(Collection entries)
= = =
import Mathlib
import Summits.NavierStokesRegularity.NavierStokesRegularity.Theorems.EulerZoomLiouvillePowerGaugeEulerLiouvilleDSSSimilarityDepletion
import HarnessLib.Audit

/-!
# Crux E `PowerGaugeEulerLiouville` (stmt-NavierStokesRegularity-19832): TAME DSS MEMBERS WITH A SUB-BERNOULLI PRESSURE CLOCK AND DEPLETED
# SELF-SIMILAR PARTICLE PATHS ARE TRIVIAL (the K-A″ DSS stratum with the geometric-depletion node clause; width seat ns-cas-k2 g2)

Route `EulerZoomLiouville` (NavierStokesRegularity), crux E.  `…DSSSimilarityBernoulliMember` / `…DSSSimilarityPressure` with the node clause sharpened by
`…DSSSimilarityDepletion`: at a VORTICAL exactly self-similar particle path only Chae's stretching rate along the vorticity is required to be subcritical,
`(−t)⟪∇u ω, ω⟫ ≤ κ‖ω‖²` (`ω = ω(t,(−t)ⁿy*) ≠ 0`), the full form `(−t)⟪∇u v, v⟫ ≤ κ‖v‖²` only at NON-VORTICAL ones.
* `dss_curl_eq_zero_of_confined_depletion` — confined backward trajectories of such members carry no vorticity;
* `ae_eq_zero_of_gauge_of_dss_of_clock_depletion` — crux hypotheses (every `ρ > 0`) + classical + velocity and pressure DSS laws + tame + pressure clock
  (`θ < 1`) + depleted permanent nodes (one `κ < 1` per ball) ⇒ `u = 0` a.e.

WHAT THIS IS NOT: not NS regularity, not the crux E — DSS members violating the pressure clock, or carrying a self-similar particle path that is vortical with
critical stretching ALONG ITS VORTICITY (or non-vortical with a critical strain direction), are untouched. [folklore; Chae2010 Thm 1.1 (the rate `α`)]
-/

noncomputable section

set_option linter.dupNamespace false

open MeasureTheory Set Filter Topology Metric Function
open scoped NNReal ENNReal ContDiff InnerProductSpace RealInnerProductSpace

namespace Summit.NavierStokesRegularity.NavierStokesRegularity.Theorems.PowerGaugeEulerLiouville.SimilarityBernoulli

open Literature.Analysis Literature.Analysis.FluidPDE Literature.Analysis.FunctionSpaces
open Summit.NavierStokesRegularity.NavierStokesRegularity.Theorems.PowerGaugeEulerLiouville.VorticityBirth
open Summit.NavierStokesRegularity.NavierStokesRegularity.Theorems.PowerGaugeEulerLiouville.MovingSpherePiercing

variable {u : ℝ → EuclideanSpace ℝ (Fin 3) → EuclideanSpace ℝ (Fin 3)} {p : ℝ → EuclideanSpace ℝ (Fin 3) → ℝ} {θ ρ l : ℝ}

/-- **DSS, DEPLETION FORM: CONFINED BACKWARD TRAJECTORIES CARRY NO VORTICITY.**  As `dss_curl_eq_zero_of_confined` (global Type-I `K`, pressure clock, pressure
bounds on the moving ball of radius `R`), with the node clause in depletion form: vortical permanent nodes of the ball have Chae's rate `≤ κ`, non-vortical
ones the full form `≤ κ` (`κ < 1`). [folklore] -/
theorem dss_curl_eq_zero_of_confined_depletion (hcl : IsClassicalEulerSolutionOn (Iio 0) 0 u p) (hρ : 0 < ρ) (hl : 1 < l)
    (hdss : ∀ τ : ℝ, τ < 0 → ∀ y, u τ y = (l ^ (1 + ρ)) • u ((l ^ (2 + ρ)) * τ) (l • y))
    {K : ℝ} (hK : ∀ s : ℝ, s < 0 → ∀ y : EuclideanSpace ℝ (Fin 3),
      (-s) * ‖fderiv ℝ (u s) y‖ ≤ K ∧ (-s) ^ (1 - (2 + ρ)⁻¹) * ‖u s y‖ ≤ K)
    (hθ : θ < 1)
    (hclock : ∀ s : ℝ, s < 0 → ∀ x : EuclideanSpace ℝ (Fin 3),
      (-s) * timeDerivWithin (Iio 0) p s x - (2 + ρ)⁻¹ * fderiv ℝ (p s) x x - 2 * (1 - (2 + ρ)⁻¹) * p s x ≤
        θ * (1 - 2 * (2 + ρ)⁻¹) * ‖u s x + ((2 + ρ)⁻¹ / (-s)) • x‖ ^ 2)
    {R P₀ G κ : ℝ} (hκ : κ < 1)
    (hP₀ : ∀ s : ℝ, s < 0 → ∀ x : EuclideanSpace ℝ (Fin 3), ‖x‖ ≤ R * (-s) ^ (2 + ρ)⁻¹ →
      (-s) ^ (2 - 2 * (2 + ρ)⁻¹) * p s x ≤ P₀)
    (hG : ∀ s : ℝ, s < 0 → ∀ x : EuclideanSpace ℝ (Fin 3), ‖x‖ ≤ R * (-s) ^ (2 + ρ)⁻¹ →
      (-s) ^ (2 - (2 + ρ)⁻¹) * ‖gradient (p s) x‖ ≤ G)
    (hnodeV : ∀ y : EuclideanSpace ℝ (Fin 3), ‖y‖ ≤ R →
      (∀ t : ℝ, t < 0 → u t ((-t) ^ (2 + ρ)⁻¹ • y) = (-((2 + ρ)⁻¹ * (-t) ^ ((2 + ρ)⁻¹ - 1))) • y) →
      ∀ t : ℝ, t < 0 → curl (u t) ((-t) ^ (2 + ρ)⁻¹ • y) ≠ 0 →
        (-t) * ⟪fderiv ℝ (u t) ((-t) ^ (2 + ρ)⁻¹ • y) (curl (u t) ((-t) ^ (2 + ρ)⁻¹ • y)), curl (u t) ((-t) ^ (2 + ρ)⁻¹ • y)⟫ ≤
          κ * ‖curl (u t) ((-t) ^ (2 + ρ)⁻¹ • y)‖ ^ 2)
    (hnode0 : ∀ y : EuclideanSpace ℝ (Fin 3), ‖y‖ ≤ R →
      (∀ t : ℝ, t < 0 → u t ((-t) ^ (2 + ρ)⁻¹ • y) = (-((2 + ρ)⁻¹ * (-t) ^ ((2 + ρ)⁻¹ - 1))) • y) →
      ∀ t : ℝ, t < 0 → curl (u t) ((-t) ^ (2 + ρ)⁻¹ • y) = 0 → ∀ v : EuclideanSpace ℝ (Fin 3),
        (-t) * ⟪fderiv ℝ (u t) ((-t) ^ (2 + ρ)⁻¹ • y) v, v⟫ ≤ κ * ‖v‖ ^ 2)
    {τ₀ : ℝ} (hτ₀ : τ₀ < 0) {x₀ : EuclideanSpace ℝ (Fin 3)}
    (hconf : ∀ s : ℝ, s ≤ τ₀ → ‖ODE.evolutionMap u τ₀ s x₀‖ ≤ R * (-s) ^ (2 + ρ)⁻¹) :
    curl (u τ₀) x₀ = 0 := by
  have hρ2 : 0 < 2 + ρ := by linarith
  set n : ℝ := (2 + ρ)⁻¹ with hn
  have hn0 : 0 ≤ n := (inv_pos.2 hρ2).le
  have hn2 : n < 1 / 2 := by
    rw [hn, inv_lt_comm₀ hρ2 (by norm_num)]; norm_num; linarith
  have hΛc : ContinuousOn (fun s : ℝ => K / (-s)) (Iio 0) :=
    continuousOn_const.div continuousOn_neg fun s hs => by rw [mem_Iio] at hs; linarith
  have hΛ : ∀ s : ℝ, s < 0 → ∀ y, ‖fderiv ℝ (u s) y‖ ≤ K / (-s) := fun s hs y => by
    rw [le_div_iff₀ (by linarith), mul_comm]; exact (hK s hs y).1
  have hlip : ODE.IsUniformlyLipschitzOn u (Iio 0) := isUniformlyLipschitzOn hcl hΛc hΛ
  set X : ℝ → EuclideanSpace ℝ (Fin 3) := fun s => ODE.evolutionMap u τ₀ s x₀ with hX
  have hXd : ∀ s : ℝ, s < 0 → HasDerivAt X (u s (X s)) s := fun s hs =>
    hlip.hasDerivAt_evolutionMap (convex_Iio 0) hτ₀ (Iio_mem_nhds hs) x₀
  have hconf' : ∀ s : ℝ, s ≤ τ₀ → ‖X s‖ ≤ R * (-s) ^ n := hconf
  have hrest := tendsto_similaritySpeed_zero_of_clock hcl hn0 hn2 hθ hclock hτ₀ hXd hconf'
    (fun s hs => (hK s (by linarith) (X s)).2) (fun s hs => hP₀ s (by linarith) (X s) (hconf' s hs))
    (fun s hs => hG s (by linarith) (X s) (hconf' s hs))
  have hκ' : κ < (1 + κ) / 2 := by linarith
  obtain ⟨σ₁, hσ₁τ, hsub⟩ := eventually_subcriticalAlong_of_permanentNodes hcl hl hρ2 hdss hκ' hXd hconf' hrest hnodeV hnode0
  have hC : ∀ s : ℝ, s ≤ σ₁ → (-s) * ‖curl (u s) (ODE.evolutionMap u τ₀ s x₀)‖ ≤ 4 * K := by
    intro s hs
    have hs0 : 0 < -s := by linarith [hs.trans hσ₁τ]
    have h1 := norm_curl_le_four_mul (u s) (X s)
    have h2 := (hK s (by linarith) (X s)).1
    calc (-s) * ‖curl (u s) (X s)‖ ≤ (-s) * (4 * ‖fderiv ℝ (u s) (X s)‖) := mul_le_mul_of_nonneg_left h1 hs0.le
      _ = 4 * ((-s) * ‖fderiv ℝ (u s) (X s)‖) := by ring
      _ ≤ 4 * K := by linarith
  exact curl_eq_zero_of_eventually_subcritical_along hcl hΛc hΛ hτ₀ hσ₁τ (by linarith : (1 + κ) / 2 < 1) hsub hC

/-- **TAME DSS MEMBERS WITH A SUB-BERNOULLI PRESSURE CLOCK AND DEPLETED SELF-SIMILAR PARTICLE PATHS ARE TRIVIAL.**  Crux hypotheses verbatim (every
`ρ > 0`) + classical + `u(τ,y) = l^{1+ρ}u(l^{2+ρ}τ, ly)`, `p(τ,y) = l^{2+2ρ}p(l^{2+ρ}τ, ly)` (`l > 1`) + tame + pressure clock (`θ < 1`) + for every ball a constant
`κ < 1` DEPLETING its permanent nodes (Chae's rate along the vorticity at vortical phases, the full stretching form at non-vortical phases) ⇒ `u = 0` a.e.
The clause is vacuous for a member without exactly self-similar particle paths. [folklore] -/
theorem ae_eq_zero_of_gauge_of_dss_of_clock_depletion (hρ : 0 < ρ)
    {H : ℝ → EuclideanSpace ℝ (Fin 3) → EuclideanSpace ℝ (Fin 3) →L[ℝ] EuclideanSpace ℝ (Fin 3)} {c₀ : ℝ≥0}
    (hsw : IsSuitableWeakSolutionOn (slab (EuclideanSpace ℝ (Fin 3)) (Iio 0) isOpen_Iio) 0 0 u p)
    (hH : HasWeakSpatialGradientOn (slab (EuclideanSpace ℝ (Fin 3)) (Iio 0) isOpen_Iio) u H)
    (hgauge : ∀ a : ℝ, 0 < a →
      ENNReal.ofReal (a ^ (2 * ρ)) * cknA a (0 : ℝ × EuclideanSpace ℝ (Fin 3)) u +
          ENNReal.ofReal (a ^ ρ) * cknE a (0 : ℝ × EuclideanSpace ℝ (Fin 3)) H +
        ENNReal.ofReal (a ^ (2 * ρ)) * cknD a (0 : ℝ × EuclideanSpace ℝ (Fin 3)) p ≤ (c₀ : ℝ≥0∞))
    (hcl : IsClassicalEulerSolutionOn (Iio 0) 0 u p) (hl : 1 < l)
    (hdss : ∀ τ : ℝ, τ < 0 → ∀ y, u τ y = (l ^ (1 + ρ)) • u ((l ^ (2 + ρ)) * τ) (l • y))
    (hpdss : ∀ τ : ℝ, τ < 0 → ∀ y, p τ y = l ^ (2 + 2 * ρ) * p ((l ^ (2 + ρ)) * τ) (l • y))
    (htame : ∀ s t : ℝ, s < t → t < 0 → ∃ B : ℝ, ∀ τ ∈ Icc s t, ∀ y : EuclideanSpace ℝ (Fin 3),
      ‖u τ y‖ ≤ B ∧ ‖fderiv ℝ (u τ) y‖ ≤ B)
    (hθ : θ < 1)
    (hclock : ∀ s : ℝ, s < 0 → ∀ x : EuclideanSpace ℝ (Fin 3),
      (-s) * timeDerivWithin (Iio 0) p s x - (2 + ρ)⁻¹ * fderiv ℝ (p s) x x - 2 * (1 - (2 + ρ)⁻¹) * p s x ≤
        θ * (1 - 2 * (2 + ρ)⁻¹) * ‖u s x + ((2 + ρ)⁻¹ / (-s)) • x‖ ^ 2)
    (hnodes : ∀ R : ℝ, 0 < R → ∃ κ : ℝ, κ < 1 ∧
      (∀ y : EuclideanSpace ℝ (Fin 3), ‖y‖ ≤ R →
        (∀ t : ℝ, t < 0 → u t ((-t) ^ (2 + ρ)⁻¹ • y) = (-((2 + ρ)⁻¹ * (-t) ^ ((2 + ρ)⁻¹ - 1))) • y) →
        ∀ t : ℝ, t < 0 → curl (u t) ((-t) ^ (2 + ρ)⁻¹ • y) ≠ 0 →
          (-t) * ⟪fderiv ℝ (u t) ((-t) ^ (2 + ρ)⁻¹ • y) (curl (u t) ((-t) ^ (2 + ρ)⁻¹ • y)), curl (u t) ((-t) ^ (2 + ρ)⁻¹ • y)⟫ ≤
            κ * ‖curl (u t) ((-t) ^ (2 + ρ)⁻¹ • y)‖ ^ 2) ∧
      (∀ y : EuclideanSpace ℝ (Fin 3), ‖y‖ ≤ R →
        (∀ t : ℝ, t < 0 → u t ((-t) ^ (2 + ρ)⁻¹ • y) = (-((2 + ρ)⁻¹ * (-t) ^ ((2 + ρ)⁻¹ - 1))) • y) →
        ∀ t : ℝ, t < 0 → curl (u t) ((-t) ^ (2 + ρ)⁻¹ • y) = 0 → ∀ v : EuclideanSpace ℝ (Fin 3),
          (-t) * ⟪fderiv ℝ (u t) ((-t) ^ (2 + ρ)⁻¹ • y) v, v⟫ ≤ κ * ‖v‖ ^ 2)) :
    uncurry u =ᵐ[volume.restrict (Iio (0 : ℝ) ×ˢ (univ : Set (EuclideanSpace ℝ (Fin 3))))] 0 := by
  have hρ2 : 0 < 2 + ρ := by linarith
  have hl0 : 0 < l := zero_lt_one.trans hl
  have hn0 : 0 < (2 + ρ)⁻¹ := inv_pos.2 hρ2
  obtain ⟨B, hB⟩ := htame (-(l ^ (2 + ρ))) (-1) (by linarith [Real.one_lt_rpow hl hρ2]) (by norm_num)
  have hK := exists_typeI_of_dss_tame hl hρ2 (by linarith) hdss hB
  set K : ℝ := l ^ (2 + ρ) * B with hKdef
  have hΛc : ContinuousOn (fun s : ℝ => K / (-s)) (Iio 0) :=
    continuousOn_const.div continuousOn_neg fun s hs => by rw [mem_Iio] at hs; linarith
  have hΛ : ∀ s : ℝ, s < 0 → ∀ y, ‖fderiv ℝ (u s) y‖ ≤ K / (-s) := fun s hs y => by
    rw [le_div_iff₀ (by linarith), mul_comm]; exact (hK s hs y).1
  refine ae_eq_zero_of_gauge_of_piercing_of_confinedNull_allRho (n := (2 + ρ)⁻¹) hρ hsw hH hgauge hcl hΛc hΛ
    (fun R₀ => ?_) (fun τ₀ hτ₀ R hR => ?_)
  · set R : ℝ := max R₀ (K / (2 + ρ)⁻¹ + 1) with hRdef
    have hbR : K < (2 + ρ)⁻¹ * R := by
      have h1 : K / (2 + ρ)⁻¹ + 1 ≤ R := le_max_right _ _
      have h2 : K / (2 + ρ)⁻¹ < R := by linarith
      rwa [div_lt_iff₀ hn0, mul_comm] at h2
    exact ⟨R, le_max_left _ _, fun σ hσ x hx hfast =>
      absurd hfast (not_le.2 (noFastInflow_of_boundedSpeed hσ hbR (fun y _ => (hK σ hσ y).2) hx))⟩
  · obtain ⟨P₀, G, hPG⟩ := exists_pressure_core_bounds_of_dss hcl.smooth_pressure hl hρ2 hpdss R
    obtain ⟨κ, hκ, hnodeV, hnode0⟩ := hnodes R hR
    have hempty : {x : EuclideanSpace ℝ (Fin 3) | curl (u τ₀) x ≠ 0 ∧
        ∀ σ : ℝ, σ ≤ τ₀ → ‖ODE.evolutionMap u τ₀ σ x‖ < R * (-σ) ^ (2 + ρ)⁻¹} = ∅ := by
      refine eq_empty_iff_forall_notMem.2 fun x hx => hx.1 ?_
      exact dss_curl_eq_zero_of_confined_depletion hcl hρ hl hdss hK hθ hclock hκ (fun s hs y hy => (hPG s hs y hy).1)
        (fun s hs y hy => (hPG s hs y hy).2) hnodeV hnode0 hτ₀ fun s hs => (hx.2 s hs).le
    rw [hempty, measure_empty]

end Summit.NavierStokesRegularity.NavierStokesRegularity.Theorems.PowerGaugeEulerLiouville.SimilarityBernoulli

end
= = =
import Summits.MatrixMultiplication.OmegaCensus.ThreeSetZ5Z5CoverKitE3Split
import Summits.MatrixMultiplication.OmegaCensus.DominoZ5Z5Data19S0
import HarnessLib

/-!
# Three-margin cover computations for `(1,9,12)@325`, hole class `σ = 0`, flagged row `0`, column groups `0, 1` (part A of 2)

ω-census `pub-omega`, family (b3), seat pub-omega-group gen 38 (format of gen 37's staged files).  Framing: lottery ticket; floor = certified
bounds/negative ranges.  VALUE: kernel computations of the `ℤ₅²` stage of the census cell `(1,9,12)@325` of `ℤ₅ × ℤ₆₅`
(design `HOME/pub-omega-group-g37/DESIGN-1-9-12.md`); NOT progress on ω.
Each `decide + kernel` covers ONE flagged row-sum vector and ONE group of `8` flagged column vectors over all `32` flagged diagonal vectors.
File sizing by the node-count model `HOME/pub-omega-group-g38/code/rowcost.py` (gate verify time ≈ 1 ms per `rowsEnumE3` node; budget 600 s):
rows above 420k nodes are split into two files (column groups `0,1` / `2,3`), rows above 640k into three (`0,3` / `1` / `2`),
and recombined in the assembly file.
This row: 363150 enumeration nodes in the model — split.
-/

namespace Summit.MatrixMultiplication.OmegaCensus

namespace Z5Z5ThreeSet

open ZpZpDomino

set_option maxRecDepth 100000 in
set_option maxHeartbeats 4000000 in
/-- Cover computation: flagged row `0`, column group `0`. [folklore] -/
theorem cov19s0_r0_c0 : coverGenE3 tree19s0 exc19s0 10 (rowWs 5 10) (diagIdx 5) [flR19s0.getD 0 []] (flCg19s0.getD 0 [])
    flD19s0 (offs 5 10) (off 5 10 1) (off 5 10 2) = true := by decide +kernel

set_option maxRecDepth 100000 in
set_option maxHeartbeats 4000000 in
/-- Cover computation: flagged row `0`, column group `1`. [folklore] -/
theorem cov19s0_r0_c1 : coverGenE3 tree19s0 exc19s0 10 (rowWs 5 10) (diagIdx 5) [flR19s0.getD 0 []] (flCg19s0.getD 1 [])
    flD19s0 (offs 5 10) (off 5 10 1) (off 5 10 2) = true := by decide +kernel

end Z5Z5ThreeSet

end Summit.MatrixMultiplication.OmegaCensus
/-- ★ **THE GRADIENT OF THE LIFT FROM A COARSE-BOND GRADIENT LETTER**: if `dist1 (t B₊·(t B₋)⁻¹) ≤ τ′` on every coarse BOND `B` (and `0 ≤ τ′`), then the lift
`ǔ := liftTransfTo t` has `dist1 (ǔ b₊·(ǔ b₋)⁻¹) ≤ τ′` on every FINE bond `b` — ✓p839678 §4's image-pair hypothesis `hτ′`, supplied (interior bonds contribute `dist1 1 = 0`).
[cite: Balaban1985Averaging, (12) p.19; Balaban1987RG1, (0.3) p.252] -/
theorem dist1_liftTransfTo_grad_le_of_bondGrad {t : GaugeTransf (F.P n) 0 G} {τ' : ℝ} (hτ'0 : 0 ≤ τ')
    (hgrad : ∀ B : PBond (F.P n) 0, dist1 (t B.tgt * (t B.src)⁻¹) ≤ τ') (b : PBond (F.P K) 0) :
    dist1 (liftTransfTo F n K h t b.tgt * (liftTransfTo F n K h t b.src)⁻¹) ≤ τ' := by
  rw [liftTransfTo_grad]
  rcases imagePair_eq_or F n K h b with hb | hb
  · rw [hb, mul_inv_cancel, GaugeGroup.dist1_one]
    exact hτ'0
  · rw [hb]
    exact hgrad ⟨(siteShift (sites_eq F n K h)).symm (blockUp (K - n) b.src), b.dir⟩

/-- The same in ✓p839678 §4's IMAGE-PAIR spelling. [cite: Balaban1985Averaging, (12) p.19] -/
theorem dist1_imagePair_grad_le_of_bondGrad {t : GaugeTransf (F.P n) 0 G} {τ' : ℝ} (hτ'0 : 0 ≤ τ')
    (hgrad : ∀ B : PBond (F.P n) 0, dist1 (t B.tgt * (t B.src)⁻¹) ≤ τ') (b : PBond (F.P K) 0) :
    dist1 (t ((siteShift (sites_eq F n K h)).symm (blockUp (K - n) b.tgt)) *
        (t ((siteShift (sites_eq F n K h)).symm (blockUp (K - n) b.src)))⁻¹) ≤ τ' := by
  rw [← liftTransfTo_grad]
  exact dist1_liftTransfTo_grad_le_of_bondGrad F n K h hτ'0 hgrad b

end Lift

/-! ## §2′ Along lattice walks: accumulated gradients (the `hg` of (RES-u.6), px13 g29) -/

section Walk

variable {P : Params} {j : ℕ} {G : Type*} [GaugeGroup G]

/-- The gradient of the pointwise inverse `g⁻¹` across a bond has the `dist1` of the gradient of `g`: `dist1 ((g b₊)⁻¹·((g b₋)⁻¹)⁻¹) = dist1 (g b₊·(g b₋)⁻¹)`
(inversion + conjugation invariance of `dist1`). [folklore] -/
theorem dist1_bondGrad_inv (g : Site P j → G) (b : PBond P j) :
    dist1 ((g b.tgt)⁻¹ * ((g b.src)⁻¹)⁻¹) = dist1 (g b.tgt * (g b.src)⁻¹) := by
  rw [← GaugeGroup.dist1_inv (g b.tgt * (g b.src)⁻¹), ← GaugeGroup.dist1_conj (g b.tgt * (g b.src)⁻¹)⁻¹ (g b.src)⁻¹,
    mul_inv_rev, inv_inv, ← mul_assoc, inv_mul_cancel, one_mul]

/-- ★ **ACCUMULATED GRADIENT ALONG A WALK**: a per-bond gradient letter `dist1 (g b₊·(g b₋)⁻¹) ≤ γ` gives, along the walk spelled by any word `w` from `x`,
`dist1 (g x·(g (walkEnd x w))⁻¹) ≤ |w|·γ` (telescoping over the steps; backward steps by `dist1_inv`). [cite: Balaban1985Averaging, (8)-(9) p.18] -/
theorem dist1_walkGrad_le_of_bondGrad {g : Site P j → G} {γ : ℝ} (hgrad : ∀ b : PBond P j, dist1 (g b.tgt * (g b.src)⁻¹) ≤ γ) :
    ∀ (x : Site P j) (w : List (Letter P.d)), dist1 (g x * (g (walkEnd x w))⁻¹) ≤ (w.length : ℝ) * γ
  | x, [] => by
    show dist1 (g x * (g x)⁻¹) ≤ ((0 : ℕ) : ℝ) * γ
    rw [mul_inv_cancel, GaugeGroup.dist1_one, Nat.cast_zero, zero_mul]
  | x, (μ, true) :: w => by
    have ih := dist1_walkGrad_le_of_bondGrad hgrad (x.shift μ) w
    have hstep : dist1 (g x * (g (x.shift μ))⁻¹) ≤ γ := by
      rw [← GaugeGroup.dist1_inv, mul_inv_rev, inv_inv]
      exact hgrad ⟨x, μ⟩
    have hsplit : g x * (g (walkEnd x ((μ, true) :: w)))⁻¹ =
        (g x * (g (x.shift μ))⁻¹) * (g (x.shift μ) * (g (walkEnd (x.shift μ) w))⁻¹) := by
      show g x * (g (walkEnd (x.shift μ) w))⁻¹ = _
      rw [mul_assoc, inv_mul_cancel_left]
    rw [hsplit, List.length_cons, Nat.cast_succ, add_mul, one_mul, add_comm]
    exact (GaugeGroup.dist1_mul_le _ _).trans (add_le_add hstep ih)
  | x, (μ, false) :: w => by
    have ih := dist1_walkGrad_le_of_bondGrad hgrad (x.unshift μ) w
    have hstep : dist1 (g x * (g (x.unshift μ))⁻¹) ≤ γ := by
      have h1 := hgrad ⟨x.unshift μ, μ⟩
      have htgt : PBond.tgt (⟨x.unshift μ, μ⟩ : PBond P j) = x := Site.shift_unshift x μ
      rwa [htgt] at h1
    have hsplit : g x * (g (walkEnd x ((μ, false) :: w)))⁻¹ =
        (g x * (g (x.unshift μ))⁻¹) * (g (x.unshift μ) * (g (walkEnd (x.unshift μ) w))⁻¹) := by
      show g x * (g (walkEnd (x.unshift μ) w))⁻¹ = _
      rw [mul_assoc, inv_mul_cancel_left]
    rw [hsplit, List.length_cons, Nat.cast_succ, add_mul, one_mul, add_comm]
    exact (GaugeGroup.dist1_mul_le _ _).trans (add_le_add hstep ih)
= = =
**The task**
Each line above that includes "ones" should be shown.

**Answer to this problem**
`(−t)⟪∇u ω, ω⟫ ≤ κ‖ω‖²` (`ω = ω(t,(−t)ⁿy*) ≠ 0`), the full form `(−t)⟪∇u v, v⟫ ≤ κ‖v‖²` only at NON-VORTICAL ones.
ones the full form `≤ κ` (`κ < 1`). [folklore] -/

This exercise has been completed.